1:55:08 PM kobalt: mray, it takes about 20 seconds to run the command
1:55:15 PM mray: kobalt: per device?
1:55:21 PM kobalt: mray yes
1:55:26 PM mray: wow, that blows
1:55:49 PM arrrghhh: hrm.  i wonder how nmis does it... probably something similar.  nmis is far from elegant.  our network monitoring department is just used to it, and i know they're going to complain if they don't have something similar with zenoss.
1:55:56 PM mray: well… there is a half-finished example somewhere for doing it with Twisted
1:56:16 PM kobalt: it could be my setup but I could not get it under about 9 seconds for the localhost (pinging the server that zenoss is on)
1:56:39 PM arrrghhh: so this isn't something that's built-into zenoss?  seems like it would be something that is pretty desirable for routers...
1:56:46 PM arrrghhh: for monitoring routers that is.
1:56:53 PM mray: kobalt: the Dev Guide 11.4 is a start on a new PingPerf collector
1:57:25 PM mray: arrrghhh: we just collect ping availability, not the performance
1:58:00 PM mray: but yeah, it's one of those things people ask for that we never get around to doing
1:58:11 PM mray: since fPing and check_ping work fairly well
1:58:24 PM arrrghhh: mray, well i guess i'd like ping availability graphed...
1:58:38 PM mray: arrrghhh: I can walk you through it, it's pretty simple
1:58:53 PM arrrghhh: if i'm already pinging the device with zenoss, can't i tie that to a graph point?
1:58:57 PM arrrghhh: alrighty
1:59:48 PM mray: arrrghhh: have you looked at docs/DOC-3416 ?
2:00:06 PM mray: specifically the attached PDF?
2:00:45 PM mray: all you need is a custom template with a command data source
2:01:03 PM arrrghhh: i'll take a look
2:01:08 PM arrrghhh: i haven't looked at it.
2:01:43 PM mray: arrrghhh: I'll walk you through it, it's really simple
2:01:47 PM mray: go to Devices
2:01:58 PM arrrghhh: k
2:01:59 PM mray: http://yourserver:8080/zport/dmd/Devices
2:02:15 PM mray: Templates->Add Template
2:02:22 PM mray: call it "PingPerf"
2:02:38 PM arrrghhh: alrighty
2:02:42 PM mray: Add a Command Data Source
2:02:57 PM mray: call it Ping
2:03:41 PM arrrghhh: k
2:06:14 PM mray: hmm… lemme get the path to check_ping right
2:06:24 PM arrrghhh: i think i have it in mine...
2:06:59 PM arrrghhh: /opt/zenoss/common/libexec/check_ping -H $devname -w 180,100% -c300,100% |sed -e 's# - Packet loss#|loss#;s#%,##;s#ms##;s# = #g'
2:07:08 PM arrrghhh: that's the command i have for my 'test' setup.

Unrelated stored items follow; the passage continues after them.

import Literature.AlgebraicGeometry.AbelianSchemes.DualPairFibreDimOfConnectedStage
import HarnessLib

/-!
# Relative dimension of the dual: transport along the uniqueness isomorphism `Â' ≅ Â` of two dual pairs of one abelian scheme,
# and `dim Â_s = dim A_s` ∕ the W-line binder `hdim` from the two relative-dimension clauses `A.IsOfRelDim g`, `Â.IsOfRelDim g`

Topic `AlgebraicGeometry/AbelianSchemes`; namespace `Literature.AlgebraicGeometry.AbelianSchemes.AbelianSchemeOver(.IsOfRelDim ∕ .DualPair)`.
THEOREMS ONLY (no definition, no structure, no instance, no named fact, no `sorry`); letter-FREE (pure ★ + Mathlib); books 0.

Cell hodgecm-mathlib (D-0151), P6 «MOD programme», **(s2-D) GLUE, FILE 1 of 2** (LEAD F0P6-plan (g2) RULING «M-29 — DUAL-S NOW»
2026-09-01T22:44:56Z (3)∕(5); director s1096 (2); B-p04 (g40) heir by lineage).  On the road of record the stage dual pair of the GEN spine
is ONE token `dual := dualPairOf hDUALS univ` over the P-2′ «DUAL-S» letter (★-cand `DualAbelianSchemeExistsLetter`, whose clause (ii) gives
`(dualPairOf hDUALS univ).hat.IsOfRelDim g` for THAT chosen dual); FILE 2 (`DualPairHatRelDimOfDualExists`, importing the letter) moves
clause (ii) to EVERY dual pair and every field point.  This file is the letter-free transport kit both use:
* **`IsOfRelDim.of_iso_left` ∕ `IsOfRelDim.of_iso`** — relative dimension `g` transports along an isomorphism of the underlying schemes
  over `S` (Mathlib: an isomorphism is `SmoothOfRelativeDimension 0`, composition adds relative dimensions);
* **`DualPair.isOfRelDim_hat_of_dualPair`** (+ `_iff_`) — two dual pairs `D, D'` of the SAME abelian scheme have isomorphic duals over `S`
  (★ `DualPair.hatTransportIso` at `e = e' = 𝟙_A`, [MilneAV2008] I §8 «unique») so `D.hat.IsOfRelDim g → D'.hat.IsOfRelDim g` — the GEN
  spine may therefore keep `dual` an ARBITRARY binder of `RGDInputsAt`∕`ModuliDatum` and still read clause (ii);
* `DualPair.isOfRelDim_hat_baseChange` — `(D.baseChange f).hat.IsOfRelDim g` (definitional ★ `baseChange_hat` + ★ `IsOfRelDim.baseChange`);
* `DualPair.dim_hat_fibre_eq_of_isOfRelDim` — `dim Â_s = dim A_s` at every field-valued point (★ `dim_fibre_of_isOfRelDim` twice);
  over a field `dim_toAffine_toAbelianVariety_of_isOfRelDim`, `isOfRelDim_dim_toAffine`, `DualPair.dim_hat_toAbelianVariety_eq_of_isOfRelDim`;
* **`DualPair.dim_hat_baseChange_baseChange_eq_of_isOfRelDim`** — the W-line's LITERAL binder `hdim : D′.hat.toAffine.toAbelianVariety.dim =
  A′.dim` at the P6 special fibre `A′ := ((univ.baseChange ι_s).baseChange x̄).toAffine.toAbelianVariety`, `D′ := (dual.baseChange ι_s).baseChange x̄`
  = the Defs helper `dual₀Of 𝓜 w univ dual x̄` ON THE NOSE, from `univ.IsOfRelDim g` (GEN `RGDInputsAt.relDim`) and `dual.hat.IsOfRelDim g`
  (★ `DualPair.dim_hat_baseChange_baseChange_eq` packaging) — no characteristic-zero witness point, no connectedness, no polarisation.
HC_CM is proved only modulo the printed citations (2 remaining named inputs hLiu418 24832, h413 24833) until rung 0 closes; this file is
count-neutral and discharges none of them.

## References
* [GortzWedhorn2023] U. Görtz, T. Wedhorn, *Algebraic Geometry II* (2023), Thm. 27.198 (2) (pp. 679–680) «`X^t` is representable by an
  abelian scheme with `dim(X^t∕S) = dim(X∕S)`», Remark 27.218 (1) (p. 689) (the Poincaré bundle is compatible with base change).
* [MilneAV2008] J. S. Milne, *Abelian Varieties* (v2.00, 2008), I §8 pp. 36–37 (the dual pair is unique up to a unique isomorphism;
  Rem. 8.8 «`dim A^∨ = dim A`»).
* [MumfordAV1970] D. Mumford, *Abelian Varieties* (1970), §13 Cor. 3 (p. 130).
* [MumfordFogartyKirwan1994] D. Mumford, J. Fogarty, F. Kirwan, *Geometric Invariant Theory*, 3rd ed. (1994), Ch. 6 §1 Cor. 6.8 (p. 118),
  Ch. 7 §2 Definition 7.2 (p. 129) (relative dimension of an abelian scheme).
* [GortzWedhorn2020] U. Görtz, T. Wedhorn, *Algebraic Geometry I*, 2nd ed. (2020), Remark 16.54 (p. 539) (relative dimension, fibres),
  Section (4.7) (base change).
* Tree: ★ `AbelianSchemeDualTransport` (`DualPair.hatTransportIso`, `hatTransport_comp_hom`), ★ `AbelianSchemeDualPairBaseChange`
  (`DualPair.baseChange`, `baseChange_hat`), ★ `AbelianSchemeOverFibreDim` (`dim_fibre_of_isOfRelDim`), ★ `AbelianSchemeOverField`
  (`AbelianScheme.isOfRelDim_dim`), ★ `AbelianSchemeOverBase` (`isOfRelDim_iff`, `isOfRelDim_toAffine_iff`, `IsOfRelDim.baseChange`), ★
  `DualPairFibreDimOfConnectedStage` (`DualPair.dim_hat_baseChange_baseChange_eq`, `DualPair.dim_hat_baseChange_eq`), ★
  `Motives/AbelianVarietyProofs` (`eq_of_smoothOfRelativeDimension`).
-/

set_option autoImplicit false

noncomputable section

universe u

open CategoryTheory CategoryTheory.Limits AlgebraicGeometry

namespace Literature.AlgebraicGeometry.AbelianSchemes

namespace AbelianSchemeOver

/-! ### §1 Relative dimension along an isomorphism over `S`; two dual pairs of one abelian scheme -/

section AnyUniverse

variable {S : Scheme.{u}}

/-- **Relative dimension `g` transports along an isomorphism of the underlying schemes over `S`**: if `e : A ≅ B` (as schemes)
with `e ≫ π_B = π_A` and `B → S` is smooth of relative dimension `g`, so is `A → S` (an isomorphism is smooth of relative dimension
`0`, and relative dimensions add under composition — Mathlib `SmoothOfRelativeDimension`). [cite: GortzWedhorn2020, Remark 16.54 (p. 539)] -/
theorem IsOfRelDim.of_iso_left {A B : AbelianSchemeOver S} (e : A.X.left ≅ B.X.left) (he : e.hom ≫ B.X.hom = A.X.hom) {g : ℕ}
    (h : B.IsOfRelDim g) : A.IsOfRelDim g := by
  rw [isOfRelDim_iff] at h ⊢
  rw [← he]
  have h0 : SmoothOfRelativeDimension (0 + g) (e.hom ≫ B.X.hom) := inferInstance
  rwa [Nat.zero_add] at h0

/-- The same along an isomorphism in `Over S`. [cite: GortzWedhorn2020, Remark 16.54 (p. 539)] -/
theorem IsOfRelDim.of_iso {A B : AbelianSchemeOver S} (e : A.X ≅ B.X) {g : ℕ} (h : B.IsOfRelDim g) : A.IsOfRelDim g :=
  IsOfRelDim.of_iso_left ((Over.forget S).mapIso e) (Over.w e.hom) h

/-- **Two dual pairs of the SAME abelian scheme have duals of the same relative dimension**: the uniqueness isomorphism
`Ĥ : Â' ≅ Â` over `S` (★ `DualPair.hatTransportIso` at the identity of `A`; [MilneAV2008] I §8 «there is a unique regular map …»)
transports `IsOfRelDim g`. [cite: MilneAV2008, I §8 pp. 36–37] [cite: GortzWedhorn2023, Thm. 27.198 (2) (pp. 679–680)] -/
theorem DualPair.isOfRelDim_hat_of_dualPair {A : AbelianSchemeOver S} (D D' : A.DualPair) {g : ℕ} (h : D.hat.IsOfRelDim g) :
    D'.hat.IsOfRelDim g := by
  haveI : IsMonHom (Iso.refl A.X).hom := inferInstanceAs (IsMonHom (𝟙 A.X))
  exact IsOfRelDim.of_iso_left (DualPair.hatTransportIso D D' (Iso.refl A.X) (Iso.refl A.X) rfl)
    (DualPair.hatTransport_comp_hom D D' (Iso.refl A.X)) h

/-- The two relative-dimension clauses are equivalent for any two dual pairs of one abelian scheme. [cite: MilneAV2008, I §8 pp. 36–37] -/
theorem DualPair.isOfRelDim_hat_iff_of_dualPair {A : AbelianSchemeOver S} (D D' : A.DualPair) (g : ℕ) :
    D.hat.IsOfRelDim g ↔ D'.hat.IsOfRelDim g :=
  ⟨DualPair.isOfRelDim_hat_of_dualPair D D', DualPair.isOfRelDim_hat_of_dualPair D' D⟩

/-- **`dim Â_s = dim A_s` at every field-valued point** from `A.IsOfRelDim g` and `Â.IsOfRelDim g` (★ `dim_fibre_of_isOfRelDim` twice).
[cite: MumfordAV1970, §13 Cor. 3 (p. 130)] [cite: GortzWedhorn2023, Thm. 27.198 (2) (pp. 679–680)] -/
theorem DualPair.dim_hat_fibre_eq_of_isOfRelDim {A : AbelianSchemeOver S} (D : A.DualPair) {g : ℕ} (hA : A.IsOfRelDim g)
    (hD : D.hat.IsOfRelDim g) {Ω : Type u} [Field Ω] (s : Spec (.of Ω) ⟶ S) :
    (D.hat.fibre s).toAbelianVariety.dim = (A.fibre s).toAbelianVariety.dim := by
  rw [dim_fibre_of_isOfRelDim hD s, dim_fibre_of_isOfRelDim hA s]

/-- The dual of the base-changed dual pair has relative dimension `g` (definitional: `(D.baseChange f).hat = Â ×_S T`, ★ `baseChange_hat`,
★ `IsOfRelDim.baseChange`). [cite: GortzWedhorn2023, Remark 27.218 (1) (p. 689)] [cite: GortzWedhorn2020, Remark 16.54 (p. 539)] -/
theorem DualPair.isOfRelDim_hat_baseChange {A : AbelianSchemeOver S} (D : A.DualPair) {T : Scheme.{u}} (f : T ⟶ S) {g : ℕ}
    (hD : D.hat.IsOfRelDim g) : (D.baseChange f).hat.IsOfRelDim g :=
  hD.baseChange f

/-- Over a field: `dim A = g` for `A → Spec K` of relative dimension `g`, in the `toAffine.toAbelianVariety` currency (uniqueness of the
relative dimension of a smooth morphism with non-empty source, ★ `AbelianVarietyProofs.eq_of_smoothOfRelativeDimension`, against ★
`AbelianScheme.isOfRelDim_dim`; the same three lines as ★ `LevelStructureRefinement.dim_toAbelianVariety_of_isOfRelDim`, kept here to spare
that import). [cite: GortzWedhorn2020, Remark 16.54 (p. 539)] -/
theorem dim_toAffine_toAbelianVariety_of_isOfRelDim {K : Type u} [Field K] {A : AbelianSchemeOver (Spec (.of K))} {g : ℕ}
    (h : A.IsOfRelDim g) : A.toAffine.toAbelianVariety.dim = g := by
  have h₂ : SmoothOfRelativeDimension A.toAffine.toAbelianVariety.dim A.toAffine.X.hom := A.toAffine.isOfRelDim_dim
  haveI : Nonempty A.toAffine.X.left := ⟨Motives.AbelianVariety.origin A.toAffine.toAbelianVariety⟩
  exact Motives.AbelianVarietyProofs.eq_of_smoothOfRelativeDimension _ h₂ h

/-- Over a field: the relative dimension of `A → Spec K` IS `dim A` (★ `AbelianScheme.isOfRelDim_dim` read on the `Over` carrier).
[cite: GortzWedhorn2020, Remark 16.54 (p. 539)] -/
theorem isOfRelDim_dim_toAffine {K : Type u} [Field K] (A : AbelianSchemeOver (Spec (.of K))) :
    A.IsOfRelDim A.toAffine.toAbelianVariety.dim :=
  (A.isOfRelDim_toAffine_iff _).1 A.toAffine.isOfRelDim_dim

/-- Over a field: an abelian scheme `A → Spec K` with a dual pair whose dual has the relative dimension of `A` satisfies
`dim Â = dim A` in the `toAffine.toAbelianVariety` currency. [cite: MumfordAV1970, §13 Cor. 3 (p. 130)] [cite: GortzWedhorn2020, Remark 16.54 (p. 539)] -/
theorem DualPair.dim_hat_toAbelianVariety_eq_of_isOfRelDim {K : Type u} [Field K] {A : AbelianSchemeOver (Spec (.of K))} (D : A.DualPair)
    {g : ℕ} (hA : A.IsOfRelDim g) (hD : D.hat.IsOfRelDim g) :
    D.hat.toAffine.toAbelianVariety.dim = A.toAffine.toAbelianVariety.dim := by
  rw [dim_toAffine_toAbelianVariety_of_isOfRelDim hD, dim_toAffine_toAbelianVariety_of_isOfRelDim hA]

/-- **The W-line's literal binder `hdim` from the two relative-dimension clauses**: for a dual pair `D` of `A → S` with `A.IsOfRelDim g` and
`Â.IsOfRelDim g`, every `f : T → S` and every field point `x` of `T`, `dim` of the dual in the ITERATED base change `(D ×_S T) ×_T Spec k`
equals `dim ((A ×_S T) ×_T Spec k)` in the `toAffine.toAbelianVariety` currency — at `f := ι_s`, `x := x̄` this is
`(dual₀Of 𝓜 w univ dual x̄).hat.toAffine.toAbelianVariety.dim = (fibre₀Of 𝓜 w univ x̄).dim` ON THE NOSE (★ `DualPair.dim_hat_baseChange_baseChange_eq`
packaging of the fibre statement at `x ≫ f`). [cite: MumfordFogartyKirwan1994, Ch. 6 §1 Cor. 6.8 (p. 118)] [cite: MumfordAV1970, §13 Cor. 3 (p. 130)] -/
theorem DualPair.dim_hat_baseChange_baseChange_eq_of_isOfRelDim {A : AbelianSchemeOver S} (D : A.DualPair) {g : ℕ} (hA : A.IsOfRelDim g)
    (hD : D.hat.IsOfRelDim g) {T : Scheme.{u}} (f : T ⟶ S) {k : Type u} [Field k] (x : Spec (.of k) ⟶ T) :
    ((D.baseChange f).baseChange x).hat.toAffine.toAbelianVariety.dim =
      ((A.baseChange f).baseChange x).toAffine.toAbelianVariety.dim :=
  D.dim_hat_baseChange_baseChange_eq f x (DualPair.dim_hat_fibre_eq_of_isOfRelDim D hA hD (x ≫ f))

/-- One base change deep: `dim (D.baseChange x).hat = dim (A.baseChange x)` (`toAffine.toAbelianVariety` currency) from the two relative-dimension
clauses. [cite: MumfordAV1970, §13 Cor. 3 (p. 130)] -/
theorem DualPair.dim_hat_baseChange_eq_of_isOfRelDim {A : AbelianSchemeOver S} (D : A.DualPair) {g : ℕ} (hA : A.IsOfRelDim g)
    (hD : D.hat.IsOfRelDim g) {k : Type u} [Field k] (x : Spec (.of k) ⟶ S) :
    (D.baseChange x).hat.toAffine.toAbelianVariety.dim = (A.baseChange x).toAffine.toAbelianVariety.dim :=
  D.dim_hat_baseChange_eq x (DualPair.dim_hat_fibre_eq_of_isOfRelDim D hA hD x)

end AnyUniverse

end AbelianSchemeOver

end Literature.AlgebraicGeometry.AbelianSchemes

end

2:07:14 PM mray:  /usr/local/zenoss/common/libexec/check_ping -H ${here/manageIp} -w 180,100% -c 300,100% | sed -e 's# - Packet loss#|loss#;s#%,##;s#ms##;s# = #=#g'
2:07:28 PM mray: note that I replaced $devname with ${here/manageIp}
2:07:39 PM mray: in case DNS fails
2:07:39 PM arrrghhh: is that better than $devname?
2:07:43 PM arrrghhh: ah
2:07:44 PM mray: yeah
2:07:45 PM arrrghhh: i see
2:08:00 PM mray: I don't have DNS consistently setup with some boxes
2:08:07 PM arrrghhh: alrighty, what's next.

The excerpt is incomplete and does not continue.